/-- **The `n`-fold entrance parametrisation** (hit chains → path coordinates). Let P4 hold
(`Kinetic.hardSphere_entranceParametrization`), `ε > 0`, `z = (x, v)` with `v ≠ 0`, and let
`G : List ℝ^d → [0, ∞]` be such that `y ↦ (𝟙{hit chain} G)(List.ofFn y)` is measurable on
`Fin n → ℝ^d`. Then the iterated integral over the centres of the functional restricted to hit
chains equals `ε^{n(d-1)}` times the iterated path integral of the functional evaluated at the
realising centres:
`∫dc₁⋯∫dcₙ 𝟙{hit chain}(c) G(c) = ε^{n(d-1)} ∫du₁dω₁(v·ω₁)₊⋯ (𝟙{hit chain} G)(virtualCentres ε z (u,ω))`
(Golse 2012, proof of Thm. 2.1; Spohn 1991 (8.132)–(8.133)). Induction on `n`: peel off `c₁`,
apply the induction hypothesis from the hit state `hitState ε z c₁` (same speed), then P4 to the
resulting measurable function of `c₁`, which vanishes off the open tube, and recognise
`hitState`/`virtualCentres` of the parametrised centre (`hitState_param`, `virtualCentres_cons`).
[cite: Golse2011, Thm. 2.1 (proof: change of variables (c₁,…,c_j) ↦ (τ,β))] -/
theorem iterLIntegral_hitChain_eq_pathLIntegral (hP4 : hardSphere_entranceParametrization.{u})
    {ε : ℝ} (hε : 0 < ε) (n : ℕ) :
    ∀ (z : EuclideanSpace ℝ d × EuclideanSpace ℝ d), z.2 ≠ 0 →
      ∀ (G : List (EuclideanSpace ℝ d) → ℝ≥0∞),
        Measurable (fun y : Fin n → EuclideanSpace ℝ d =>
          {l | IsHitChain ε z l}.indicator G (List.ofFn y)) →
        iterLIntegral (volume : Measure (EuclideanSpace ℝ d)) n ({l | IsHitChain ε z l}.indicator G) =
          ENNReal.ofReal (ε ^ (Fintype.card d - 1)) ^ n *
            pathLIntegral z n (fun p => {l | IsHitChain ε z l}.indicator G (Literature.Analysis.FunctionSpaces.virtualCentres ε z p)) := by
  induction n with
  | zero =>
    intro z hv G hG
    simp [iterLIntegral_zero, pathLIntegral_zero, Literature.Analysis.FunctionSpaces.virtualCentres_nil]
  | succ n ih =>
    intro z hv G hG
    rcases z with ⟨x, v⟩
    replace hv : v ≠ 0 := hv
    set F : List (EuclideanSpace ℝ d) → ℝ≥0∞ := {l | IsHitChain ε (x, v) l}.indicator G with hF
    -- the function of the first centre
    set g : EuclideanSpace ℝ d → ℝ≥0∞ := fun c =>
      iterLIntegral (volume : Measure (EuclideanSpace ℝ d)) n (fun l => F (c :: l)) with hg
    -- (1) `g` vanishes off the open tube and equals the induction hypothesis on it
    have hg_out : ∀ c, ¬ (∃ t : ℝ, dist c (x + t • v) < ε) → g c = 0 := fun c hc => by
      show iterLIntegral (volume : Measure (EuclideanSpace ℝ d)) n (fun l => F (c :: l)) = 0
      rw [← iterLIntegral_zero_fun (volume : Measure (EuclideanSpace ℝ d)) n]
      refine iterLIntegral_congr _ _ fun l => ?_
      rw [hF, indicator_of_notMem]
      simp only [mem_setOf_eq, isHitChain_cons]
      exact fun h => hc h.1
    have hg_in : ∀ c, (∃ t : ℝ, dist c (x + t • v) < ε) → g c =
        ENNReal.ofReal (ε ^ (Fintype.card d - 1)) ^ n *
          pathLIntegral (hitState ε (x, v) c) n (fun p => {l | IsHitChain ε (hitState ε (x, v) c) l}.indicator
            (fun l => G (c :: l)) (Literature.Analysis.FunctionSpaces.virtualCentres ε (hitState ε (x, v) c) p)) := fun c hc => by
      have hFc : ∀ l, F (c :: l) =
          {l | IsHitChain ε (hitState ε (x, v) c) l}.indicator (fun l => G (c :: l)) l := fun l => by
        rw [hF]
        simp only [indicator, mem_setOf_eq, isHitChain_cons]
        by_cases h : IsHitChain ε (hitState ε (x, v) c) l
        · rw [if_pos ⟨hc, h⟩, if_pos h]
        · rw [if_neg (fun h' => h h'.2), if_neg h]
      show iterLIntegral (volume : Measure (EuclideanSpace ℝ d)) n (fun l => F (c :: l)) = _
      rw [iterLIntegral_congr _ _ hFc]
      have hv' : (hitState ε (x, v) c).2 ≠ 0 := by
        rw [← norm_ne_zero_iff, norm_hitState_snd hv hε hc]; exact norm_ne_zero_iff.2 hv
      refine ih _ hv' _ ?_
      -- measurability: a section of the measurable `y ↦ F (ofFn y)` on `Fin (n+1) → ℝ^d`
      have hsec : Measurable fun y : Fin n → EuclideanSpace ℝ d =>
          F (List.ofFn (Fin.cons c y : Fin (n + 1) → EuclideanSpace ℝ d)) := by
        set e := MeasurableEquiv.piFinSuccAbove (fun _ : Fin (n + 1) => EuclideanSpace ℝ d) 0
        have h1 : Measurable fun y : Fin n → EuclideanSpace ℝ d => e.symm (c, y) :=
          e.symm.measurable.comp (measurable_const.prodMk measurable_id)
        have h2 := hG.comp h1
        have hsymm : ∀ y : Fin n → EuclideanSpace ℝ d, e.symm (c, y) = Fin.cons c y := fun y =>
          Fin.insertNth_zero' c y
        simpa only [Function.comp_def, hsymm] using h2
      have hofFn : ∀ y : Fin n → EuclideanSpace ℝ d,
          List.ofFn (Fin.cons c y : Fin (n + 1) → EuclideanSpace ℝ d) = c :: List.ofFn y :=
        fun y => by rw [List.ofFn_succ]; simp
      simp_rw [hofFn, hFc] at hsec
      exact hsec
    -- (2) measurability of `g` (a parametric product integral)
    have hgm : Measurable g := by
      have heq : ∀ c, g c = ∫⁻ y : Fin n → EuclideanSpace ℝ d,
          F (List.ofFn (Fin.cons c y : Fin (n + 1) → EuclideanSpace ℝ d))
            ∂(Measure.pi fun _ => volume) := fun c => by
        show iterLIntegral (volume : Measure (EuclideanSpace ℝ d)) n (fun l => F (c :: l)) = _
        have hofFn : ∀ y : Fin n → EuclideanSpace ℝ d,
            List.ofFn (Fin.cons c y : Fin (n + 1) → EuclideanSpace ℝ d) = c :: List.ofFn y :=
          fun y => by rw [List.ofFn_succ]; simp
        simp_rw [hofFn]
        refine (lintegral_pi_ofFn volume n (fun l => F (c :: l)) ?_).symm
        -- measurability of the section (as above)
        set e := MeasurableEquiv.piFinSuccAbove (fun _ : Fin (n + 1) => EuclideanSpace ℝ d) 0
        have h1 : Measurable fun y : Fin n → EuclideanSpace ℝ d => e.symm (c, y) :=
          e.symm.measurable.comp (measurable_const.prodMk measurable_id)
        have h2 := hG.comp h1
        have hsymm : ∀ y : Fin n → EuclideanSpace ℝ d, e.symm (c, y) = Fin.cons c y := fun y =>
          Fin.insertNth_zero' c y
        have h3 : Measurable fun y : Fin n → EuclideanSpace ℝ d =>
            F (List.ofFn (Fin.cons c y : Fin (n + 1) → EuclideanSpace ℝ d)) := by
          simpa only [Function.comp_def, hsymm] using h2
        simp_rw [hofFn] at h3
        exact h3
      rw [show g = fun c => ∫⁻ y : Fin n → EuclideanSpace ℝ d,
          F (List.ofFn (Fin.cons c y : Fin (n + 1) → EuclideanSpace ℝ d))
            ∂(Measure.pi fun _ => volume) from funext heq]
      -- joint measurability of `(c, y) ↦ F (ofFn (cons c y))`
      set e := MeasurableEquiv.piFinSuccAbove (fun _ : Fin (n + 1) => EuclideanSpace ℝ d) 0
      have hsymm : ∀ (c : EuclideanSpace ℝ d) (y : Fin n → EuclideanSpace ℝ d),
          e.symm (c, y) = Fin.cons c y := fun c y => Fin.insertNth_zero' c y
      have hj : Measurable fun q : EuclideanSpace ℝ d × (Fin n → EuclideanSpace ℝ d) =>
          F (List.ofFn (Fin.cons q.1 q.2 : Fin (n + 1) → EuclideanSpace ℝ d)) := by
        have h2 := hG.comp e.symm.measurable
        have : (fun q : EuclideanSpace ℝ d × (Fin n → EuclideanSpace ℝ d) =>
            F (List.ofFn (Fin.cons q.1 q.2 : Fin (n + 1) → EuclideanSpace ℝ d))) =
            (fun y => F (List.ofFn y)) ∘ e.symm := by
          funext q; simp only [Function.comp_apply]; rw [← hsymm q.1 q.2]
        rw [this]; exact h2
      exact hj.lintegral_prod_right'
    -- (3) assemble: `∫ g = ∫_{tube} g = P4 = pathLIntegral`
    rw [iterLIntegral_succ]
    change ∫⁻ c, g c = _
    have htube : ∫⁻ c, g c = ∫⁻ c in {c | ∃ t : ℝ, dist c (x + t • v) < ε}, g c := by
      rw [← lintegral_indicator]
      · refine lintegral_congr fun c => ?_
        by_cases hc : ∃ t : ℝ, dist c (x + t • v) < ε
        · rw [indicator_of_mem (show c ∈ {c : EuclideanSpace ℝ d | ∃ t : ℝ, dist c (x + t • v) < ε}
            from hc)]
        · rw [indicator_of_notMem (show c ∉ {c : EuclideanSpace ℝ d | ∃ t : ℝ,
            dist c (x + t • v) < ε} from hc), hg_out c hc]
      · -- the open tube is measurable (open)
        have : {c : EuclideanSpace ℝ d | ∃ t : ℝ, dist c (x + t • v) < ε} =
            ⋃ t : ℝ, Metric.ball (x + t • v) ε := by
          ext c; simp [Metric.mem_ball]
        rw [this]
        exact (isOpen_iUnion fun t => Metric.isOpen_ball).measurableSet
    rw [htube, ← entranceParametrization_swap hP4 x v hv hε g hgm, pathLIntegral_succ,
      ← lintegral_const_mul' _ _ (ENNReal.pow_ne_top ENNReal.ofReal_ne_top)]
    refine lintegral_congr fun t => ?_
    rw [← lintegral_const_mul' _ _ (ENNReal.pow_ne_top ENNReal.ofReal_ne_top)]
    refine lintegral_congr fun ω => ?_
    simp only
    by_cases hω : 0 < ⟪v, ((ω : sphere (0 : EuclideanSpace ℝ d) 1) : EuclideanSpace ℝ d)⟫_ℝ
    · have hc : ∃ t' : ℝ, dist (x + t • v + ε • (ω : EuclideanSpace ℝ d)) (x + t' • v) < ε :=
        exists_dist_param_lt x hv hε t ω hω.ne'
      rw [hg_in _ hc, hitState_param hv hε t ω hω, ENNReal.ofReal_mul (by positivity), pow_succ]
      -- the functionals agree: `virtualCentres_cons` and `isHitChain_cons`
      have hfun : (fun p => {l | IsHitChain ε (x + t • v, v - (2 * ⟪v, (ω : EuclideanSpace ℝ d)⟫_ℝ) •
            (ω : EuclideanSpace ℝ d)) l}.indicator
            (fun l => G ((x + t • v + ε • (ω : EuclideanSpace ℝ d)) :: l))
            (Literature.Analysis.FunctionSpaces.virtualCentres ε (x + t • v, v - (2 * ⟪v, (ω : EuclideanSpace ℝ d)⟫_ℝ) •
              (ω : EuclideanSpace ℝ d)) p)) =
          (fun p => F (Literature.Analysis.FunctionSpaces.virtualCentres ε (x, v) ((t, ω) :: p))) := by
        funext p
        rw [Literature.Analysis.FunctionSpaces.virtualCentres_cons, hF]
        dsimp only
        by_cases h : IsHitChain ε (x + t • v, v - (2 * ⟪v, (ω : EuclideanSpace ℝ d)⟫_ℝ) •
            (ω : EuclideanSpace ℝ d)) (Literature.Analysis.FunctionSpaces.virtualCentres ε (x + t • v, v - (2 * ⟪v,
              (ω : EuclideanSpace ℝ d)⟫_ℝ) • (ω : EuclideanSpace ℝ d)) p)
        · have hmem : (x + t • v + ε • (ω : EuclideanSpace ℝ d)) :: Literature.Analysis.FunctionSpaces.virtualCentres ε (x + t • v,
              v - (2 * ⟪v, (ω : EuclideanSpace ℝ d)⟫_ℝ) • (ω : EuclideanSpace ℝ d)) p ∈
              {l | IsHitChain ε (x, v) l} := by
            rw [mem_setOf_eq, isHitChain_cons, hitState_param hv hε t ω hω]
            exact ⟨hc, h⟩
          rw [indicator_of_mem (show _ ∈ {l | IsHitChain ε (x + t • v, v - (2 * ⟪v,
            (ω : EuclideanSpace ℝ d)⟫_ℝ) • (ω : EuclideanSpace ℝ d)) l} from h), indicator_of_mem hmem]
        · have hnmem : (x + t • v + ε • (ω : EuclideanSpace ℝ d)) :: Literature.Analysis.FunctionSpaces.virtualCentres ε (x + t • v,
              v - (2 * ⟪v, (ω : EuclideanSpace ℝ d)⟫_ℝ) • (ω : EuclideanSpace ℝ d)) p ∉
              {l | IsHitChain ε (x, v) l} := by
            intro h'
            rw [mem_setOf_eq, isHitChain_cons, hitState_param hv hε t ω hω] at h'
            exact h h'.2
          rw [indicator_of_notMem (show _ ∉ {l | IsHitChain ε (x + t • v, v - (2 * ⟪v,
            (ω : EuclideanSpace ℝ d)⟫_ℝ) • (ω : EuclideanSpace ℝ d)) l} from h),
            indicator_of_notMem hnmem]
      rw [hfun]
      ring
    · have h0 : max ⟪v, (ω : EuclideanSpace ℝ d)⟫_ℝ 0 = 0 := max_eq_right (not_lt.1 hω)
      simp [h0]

### What the exercise asks
Print again the lines of the entries above that fall between the line holding "hypothesis on it" and the line holding "have hg_in : ∀", inclusive, exactly as they stand.

### Your solution
    -- (1) `g` vanishes off the open tube and equals the induction hypothesis on it
    have hg_out : ∀ c, ¬ (∃ t : ℝ, dist c (x + t • v) < ε) → g c = 0 := fun c hc => by
      show iterLIntegral (volume : Measure (EuclideanSpace ℝ d)) n (fun l => F (c :: l)) = 0
      rw [← iterLIntegral_zero_fun (volume : Measure (EuclideanSpace ℝ d)) n]
      refine iterLIntegral_congr _ _ fun l => ?_
      rw [hF, indicator_of_notMem]
      simp only [mem_setOf_eq, isHitChain_cons]
      exact fun h => hc h.1
    have hg_in : ∀ c, (∃ t : ℝ, dist c (x + t • v) < ε) → g c =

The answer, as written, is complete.